The Badass Personalities of People Who Like Being Alone - neverminder
https://www.psychologytoday.com/gb/blog/living-single/201706/the-badass-personalities-people-who-being-alone
======
marktangotango
I don't read these pop psychology articles very often but when I do, wow. The
hand waving and lack of any sort of rigor is shocking. From the fine article:

 _Those two scales (extraversion and sociability) measure similar things so it
is odd that they did not produce consistent findings._

You don't say?

As an aside, alone time is one reason I really love working remotely.

------
imartin2k
I love being alone (even for extended periods, as long as it is voluntary),
and right now I am single by choice (until I meet a person which blows me
away, but I am not in a hurry for that).

Sometimes though I am wondering what's wrong with me.
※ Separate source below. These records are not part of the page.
/-- **THE LETTERS OF THE (3.43) REDUCTIONS OF 𝔊 AT U** — hypotheses of printed ∕ md shape, nothing asserted: `pYDH β` = the Hölder probe of the MIXED
entry ∇_UG₀D OUT OF the scalar-field Hölder class `bW` (the probe twin of `Letters313D.dgDH`: (3.45)-type for G₀ with the gauge derivative D of [4]
(2.26) on the right; between pure sup classes this is false, whence `bW`); `pXDv β` = the Hölder probe of G₀D from the scalar sup class W⁰ (the
probe twin of `Letters313.gD1`, species (3.43)₂: *"‖ζG′∇\*_Uλ‖_β ≦ … |λ|"* with D for ∇\*); `pXQs β` = the Hölder probe of G₀Q* from the coarse class
Z^{len} (the probe twin of `Letters313.gQs1`); constants `BhD β`, `Bx β`, rate δ₃.
[cite: Balaban1985BackgroundPropagators, Thm 3.13 p.426 + (3.152)–(3.153) p.426 + (3.43)–(3.45) p.398 + (3.49) p.399; Balaban1984PropagatorsII, (2.26) p.228] -/
structure Letters313H (𝔬 : Ops g B X Y Z W) (𝔭 : HolderProbes g B X Y PX PY) (R₀ : ℝ) (H₀ : Prop)
    (hlen : ∀ y : g.Site, 0 ≤ g.len y) (bW : BlockNorm (toB6 g R₀ H₀) (W → ℝ)) (BhD Bx : ℝ → ℝ) (δ₃ : ℝ) (U : B.Cfg) : Prop where
  pYDH : ∀ β : ℝ, 0 ≤ β → β < 1 → HasMaj bW (cNormR R₀ H₀ 𝔭.blkPY hlen (β - 1)) ((𝔭.ΦY U β ∘ₗ 𝔬.D U ∘ₗ 𝔬.G0 U) ∘ₗ 𝔬.Dv U)
    (fun a b => BhD β * Real.exp (-(δ₃ * g.dist a b)))
  pXDv : ∀ β : ℝ, 0 ≤ β → β < 1 → HasMaj (cNormR R₀ H₀ 𝔬.blkW hlen 0) (cNormR R₀ H₀ 𝔭.blkPX hlen (β - 1)) ((𝔭.ΦX U β ∘ₗ 𝔬.G0 U) ∘ₗ 𝔬.Dv U)
    (fun a b => Bx β * Real.exp (-(δ₃ * g.dist a b)))
  pXQs : ∀ β : ℝ, 0 ≤ β → β < 1 → HasMaj (cNormR R₀ H₀ 𝔬.blkZ hlen 1) (cNormR R₀ H₀ 𝔭.blkPX hlen (β - 1)) ((𝔭.ΦX U β ∘ₗ 𝔬.G0 U) ∘ₗ 𝔬.Qstar U)
    (fun a b => Bx β * Real.exp (-(δ₃ * g.dist a b)))

end Letters

/-! ## §3 One member, one U: the two (3.43) probe majorants of 𝔊 -/

section OneMember

variable {g : B9.Geometry} {B : B9.Backgrounds} {X Y Z W PX PY : Type}
variable [Fintype X] [Fintype Y] [Fintype Z] [Fintype W] [Fintype PX] [Fintype PY] [Fintype g.Site]
variable {R₀ : ℝ} {H₀ : Prop}

/-- The constant of the (3.43) members of 𝔊 as the reduction delivers it (middle sup classes of cutting cost 1, the scalar Hölder class of cost κ_W):
C_L (the G₁ member) + κ_W·B_d·B₃·c + θ′(A₃B₃c)c + B_q(B₃(B₃A₁c)c)c + θ′(A₃(B₃(B₃A₁c)c)c)c — `constD313` with the two head letters' constants B_d, B_q.
[cite: Balaban1985BackgroundPropagators, Thm 3.13 p.426 (bookkeeping)] -/
def constH313 (CL θ' A₁ A₃ B₃ Bd Bq κW c : ℝ) : ℝ :=
  CL + κW * Bd * B₃ * c + θ' * (A₃ * B₃ * c) * c + Bq * (B₃ * (B₃ * A₁ * c) * c) * c + θ' * (A₃ * (B₃ * (B₃ * A₁ * c) * c) * c) * c

omit [Fintype X] [Fintype Y] [Fintype Z] [Fintype W] [Fintype PX] [Fintype PY] [Fintype g.Site] in
/-- `constH313` is non-negative for non-negative data. [cite: Balaban1985BackgroundPropagators, Thm 3.13 p.426 (bookkeeping)] -/
theorem constH313_nonneg {CL θ' A₁ A₃ B₃ Bd Bq κW c : ℝ} (hL : 0 ≤ CL) (hθ : 0 ≤ θ') (h₁ : 0 ≤ A₁) (h₃ : 0 ≤ A₃) (hB : 0 ≤ B₃)
    (hd : 0 ≤ Bd) (hq : 0 ≤ Bq) (hκ : 0 ≤ κW) (hc : 0 ≤ c) : 0 ≤ constH313 CL θ' A₁ A₃ B₃ Bd Bq κW c := by
  unfold constH313
  positivity

omit [Fintype X] [Fintype Y] [Fintype Z] [Fintype W] [Fintype PX] [Fintype PY] [Fintype g.Site] in
/-- `constH313` is monotone in (C_L, θ′, A₁, A₃, κ_W) (for non-negative data). [cite: Balaban1985BackgroundPropagators, Thm 3.13 p.426 (bookkeeping)] -/
theorem constH313_mono {CL CL' θ' θ'' A₁ A₁' A₃ A₃' B₃ Bd Bq κW κW' c : ℝ} (hL' : CL ≤ CL') (hθ : 0 ≤ θ') (hθ'' : θ' ≤ θ'')
    (h₁ : 0 ≤ A₁) (h₁' : A₁ ≤ A₁') (h₃ : 0 ≤ A₃) (h₃' : A₃ ≤ A₃') (hB : 0 ≤ B₃) (hd : 0 ≤ Bd) (hq : 0 ≤ Bq)
    (hκ' : κW ≤ κW') (hc : 0 ≤ c) :
    constH313 CL θ' A₁ A₃ B₃ Bd Bq κW c ≤ constH313 CL' θ'' A₁' A₃' B₃ Bd Bq κW' c := by
  unfold constH313
  have hθ''0 : 0 ≤ θ'' := hθ.trans hθ''
  have hA₃'0 : 0 ≤ A₃' := h₃.trans h₃'
  have e2 : κW * Bd * B₃ * c ≤ κW' * Bd * B₃ * c := by gcongr
  have e3 : θ' * (A₃ * B₃ * c) * c ≤ θ'' * (A₃' * B₃ * c) * c := by gcongr
  have e4 : Bq * (B₃ * (B₃ * A₁ * c) * c) * c ≤ Bq * (B₃ * (B₃ * A₁' * c) * c) * c := by gcongr
  have e5 : θ' * (A₃ * (B₃ * (B₃ * A₁ * c) * c) * c) * c ≤ θ'' * (A₃' * (B₃ * (B₃ * A₁' * c) * c) * c) * c := by gcongr
  linarith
Because obviously my
experience and largely positive emotions about being alone are radically
different from almost everybody else.

------
yuhe00
This article is funny because it starts off with an assumption that is the
opposite of my initial perspective. Then again, it was also quite a revelation
to me when I learned that a lot of people are not like myself and cannot stand
being alone for long periods of time and actually spend a lot of time thinking
about their relationships with other people.

------
perlpimp
I feel like I have to meet people and am uncomfortable with them - been told
that it is important to do whats uncomfortable.